** Opening PROVIDED DATA block **
/-- **Star transfer for the lightness of the observer (one star).**  Let `o ∉ A`, `q ≠ o`, `B` a set of vertices `≠ o`,
`σ_B` the star event, `R_q = {|π(q)| ≤ j}`.  If `μ(q ≁' B, |π'(B)| ≤ j) ≤ μ(q ≁' B, |π'(q)| ≤ j)` (events of the
configuration off `o`), then `μ({N ≤ j} ∩ σ_B) ≤ μ(R_q ∩ σ_B)`.  (Proof of `CutObserver.star_transfer` without the lower
guard: on `σ_B`, `π(o) = π'(B)`; on `{q ↔ o}` the two counts agree; off it, `π(q) = π'(q)` and `q ≁' B`; the star is
independent of the configuration off `o`.) [folklore] -/
theorem star_transfer_light (w : Sym2 (Fin n) → unitInterval) (A : Finset (Fin n)) (o q : Fin n) (j : ℕ)
    (hoA : o ∉ A) (hqo : q ≠ o) (B : Finset (Fin n)) (hBo : ∀ y ∈ B, y ≠ o)
    (hCS : (prodBernoulli w).real {ω : BondConfig (Fin n) |
        (∀ y ∈ B, ¬ (openGraph (ω ∩ {e | o ∉ e})).Reachable q y) ∧
          (A.filter fun z => ∃ y ∈ B, (openGraph (ω ∩ {e | o ∉ e})).Reachable y z).card ≤ j} ≤
      (prodBernoulli w).real {ω : BondConfig (Fin n) |
        (∀ y ∈ B, ¬ (openGraph (ω ∩ {e | o ∉ e})).Reachable q y) ∧
          (A.filter fun z => (openGraph (ω ∩ {e | o ∉ e})).Reachable q z).card ≤ j}) :
    (prodBernoulli w).real ({ω : BondConfig (Fin n) | (A.filter fun x => ω ∈ openConn o x).card ≤ j} ∩
        starEvent o ↑B) ≤
      (prodBernoulli w).real ({ω : BondConfig (Fin n) | (A.filter fun x => ω ∈ openConn q x).card ≤ j} ∩
        starEvent o ↑B) := by
  haveI : IsProbabilityMeasure (prodBernoulli w) := inferInstance
  set μ := prodBernoulli w with hμ
  set R' : BondConfig (Fin n) → Fin n → Fin n → Prop := fun ω x y =>
    (openGraph (ω ∩ {e | o ∉ e})).Reachable x y with hR'
  set L := {ω : BondConfig (Fin n) | (A.filter fun x => ω ∈ openConn o x).card ≤ j} with hL
  set Rq := {ω : BondConfig (Fin n) | (A.filter fun x => ω ∈ openConn q x).card ≤ j} with hRq
  set σ := starEvent o (↑B : Set (Fin n)) with hσdef
  set V := {ω : BondConfig (Fin n) | (openGraph ω).Reachable q o} with hV
  set PL : BondConfig (Fin n) → Prop := fun ξ =>
    (∀ y ∈ B, ¬ (openGraph ξ).Reachable q y) ∧
      (A.filter fun z => ∃ y ∈ B, (openGraph ξ).Reachable y z).card ≤ j with hPL
  set PR : BondConfig (Fin n) → Prop := fun ξ =>
    (∀ y ∈ B, ¬ (openGraph ξ).Reachable q y) ∧ (A.filter fun z => (openGraph ξ).Reachable q z).card ≤ j
    with hPR
  set CSL := {ω : BondConfig (Fin n) | PL (ω ∩ {e | o ∉ e})} with hCSL
  set CSR := {ω : BondConfig (Fin n) | PR (ω ∩ {e | o ∉ e})} with hCSR
  have hkey : μ.real CSL ≤ μ.real CSR := hCS
  -- on σ: π(o) = π'(B)
  have hF3 : ∀ ω ∈ σ, (A.filter fun x => ω ∈ openConn o x) =
      (A.filter fun z => ∃ y ∈ B, R' ω y z) := by
    intro ω hω
    refine Finset.filter_congr fun x hx => ⟨fun h => ?_, fun h => ?_⟩
    · have hxo : x ≠ o := fun h' => hoA (h' ▸ hx)
      obtain ⟨y, hy, hyx⟩ := exists_avoid_of_reachable_star hω hxo h
      exact ⟨y, Finset.mem_coe.1 hy, hyx⟩
    · obtain ⟨y, hy, hyx⟩ := h
      exact reachable_of_mem_star hω (hBo y hy) (Finset.mem_coe.2 hy) hyx
  -- off V: π(q) = π'(q) and q ≁' B
  have hF4a : ∀ ω, ω ∉ V → (A.filter fun x => ω ∈ openConn q x) = (A.filter fun z => R' ω q z) := by
    intro ω hVω
    refine Finset.filter_congr fun x _ => ⟨fun h => ?_, fun h => reachable_mono inter_subset_left h⟩
    exact reachable_avoiding_of_not_reachable hVω h
  have hF4b : ∀ ω ∈ σ, ω ∉ V → ∀ y ∈ B, ¬ R' ω q y := by
    intro ω hω hVω y hy hqy
    exact hVω ((reachable_of_mem_star hω (hBo y hy) (Finset.mem_coe.2 hy) hqy.symm).symm)
  -- on σ: q ≁' B ⇒ q ≁ o
  have hF5 : ∀ ω ∈ σ, (∀ y ∈ B, ¬ R' ω q y) → ω ∉ V := by
    intro ω hω hny hVω
    obtain ⟨y, hy, hyq⟩ := exists_avoid_of_reachable_star hω hqo (SimpleGraph.Reachable.symm hVω)
    exact hny y (Finset.mem_coe.1 hy) hyq.symm
  -- (a) L ∩ σ ∩ V ⊆ Rq ∩ σ ∩ V
  have ha : L ∩ σ ∩ V ⊆ Rq ∩ σ ∩ V := by
    rintro ω ⟨⟨hLω, hω⟩, hVω⟩
    refine ⟨⟨?_, hω⟩, hVω⟩
    show (A.filter fun x => ω ∈ openConn q x).card ≤ j
    have heq : (A.filter fun x => ω ∈ openConn q x) = (A.filter fun x => ω ∈ openConn o x) :=
      Finset.filter_congr fun x _ => ⟨fun h => (SimpleGraph.Reachable.symm hVω).trans h, fun h => hVω.trans h⟩
    rw [heq]; exact hLω
  -- (b) (L ∩ σ) \ V ⊆ σ ∩ CSL
  have hb : (L ∩ σ) \ V ⊆ σ ∩ CSL := by
    rintro ω ⟨⟨hLω, hω⟩, hVω⟩
    refine ⟨hω, ?_⟩
    show PL (ω ∩ {e | o ∉ e})
    refine ⟨hF4b ω hω hVω, ?_⟩
    have h := hLω
    change (A.filter fun x => ω ∈ openConn o x).card ≤ j at h
    rw [hF3 ω hω] at h; exact h
  -- (c) σ ∩ CSR ⊆ (Rq ∩ σ) \ V
  have hc : σ ∩ CSR ⊆ (Rq ∩ σ) \ V := by
    rintro ω ⟨hω, hRω⟩
    change PR (ω ∩ {e | o ∉ e}) at hRω
    obtain ⟨hny, hcard⟩ := hRω
    have hVω : ω ∉ V := hF5 ω hω hny
    refine ⟨⟨?_, hω⟩, hVω⟩
    show (A.filter fun x => ω ∈ openConn q x).card ≤ j
    rw [hF4a ω hVω]; exact hcard
  -- (d) independence
  have hdL : μ.real (σ ∩ CSL) = μ.real σ * μ.real CSL := measureReal_starEvent_inter_avoid w o ↑B PL
  have hdR : μ.real (σ ∩ CSR) = μ.real σ * μ.real CSR := measureReal_starEvent_inter_avoid w o ↑B PR
  -- assemble
  have hsplitL := measureReal_inter_add_sdiff (μ := μ) (s := L ∩ σ) (MeasurableSet.of_discrete (s := V))
    (measure_ne_top _ _)
  have hsplitR := measureReal_inter_add_sdiff (μ := μ) (s := Rq ∩ σ) (MeasurableSet.of_discrete (s := V))
    (measure_ne_top _ _)
  have h1 : μ.real (L ∩ σ ∩ V) ≤ μ.real (Rq ∩ σ ∩ V) := measureReal_mono ha (measure_ne_top _ _)
  have h2 : μ.real ((L ∩ σ) \ V) ≤ μ.real (σ ∩ CSL) := measureReal_mono hb (measure_ne_top _ _)
  have h3 : μ.real (σ ∩ CSL) ≤ μ.real (σ ∩ CSR) := by
    rw [hdL, hdR]
    exact mul_le_mul_of_nonneg_left hkey measureReal_nonneg
  have h4 : μ.real (σ ∩ CSR) ≤ μ.real ((Rq ∩ σ) \ V) := measureReal_mono hc (measure_ne_top _ _)
  calc μ.real (L ∩ σ) = μ.real (L ∩ σ ∩ V) + μ.real ((L ∩ σ) \ V) := hsplitL.symm
    _ ≤ μ.real (Rq ∩ σ ∩ V) + μ.real ((Rq ∩ σ) \ V) := by linarith
    _ = μ.real (Rq ∩ σ) := hsplitR

end CutObserver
** Closing PROVIDED DATA block **
WHAT YOU ARE ASKED TO DO >>
With both ends included, please retype exactly the lines from the line containing "V) := by linarith" to the final line of the data.

THE COMPLETED TASK >>
    _ ≤ μ.real (Rq ∩ σ ∩ V) + μ.real ((Rq ∩ σ) \ V) := by linarith
    _ = μ.real (Rq ∩ σ) := hsplitR

end CutObserver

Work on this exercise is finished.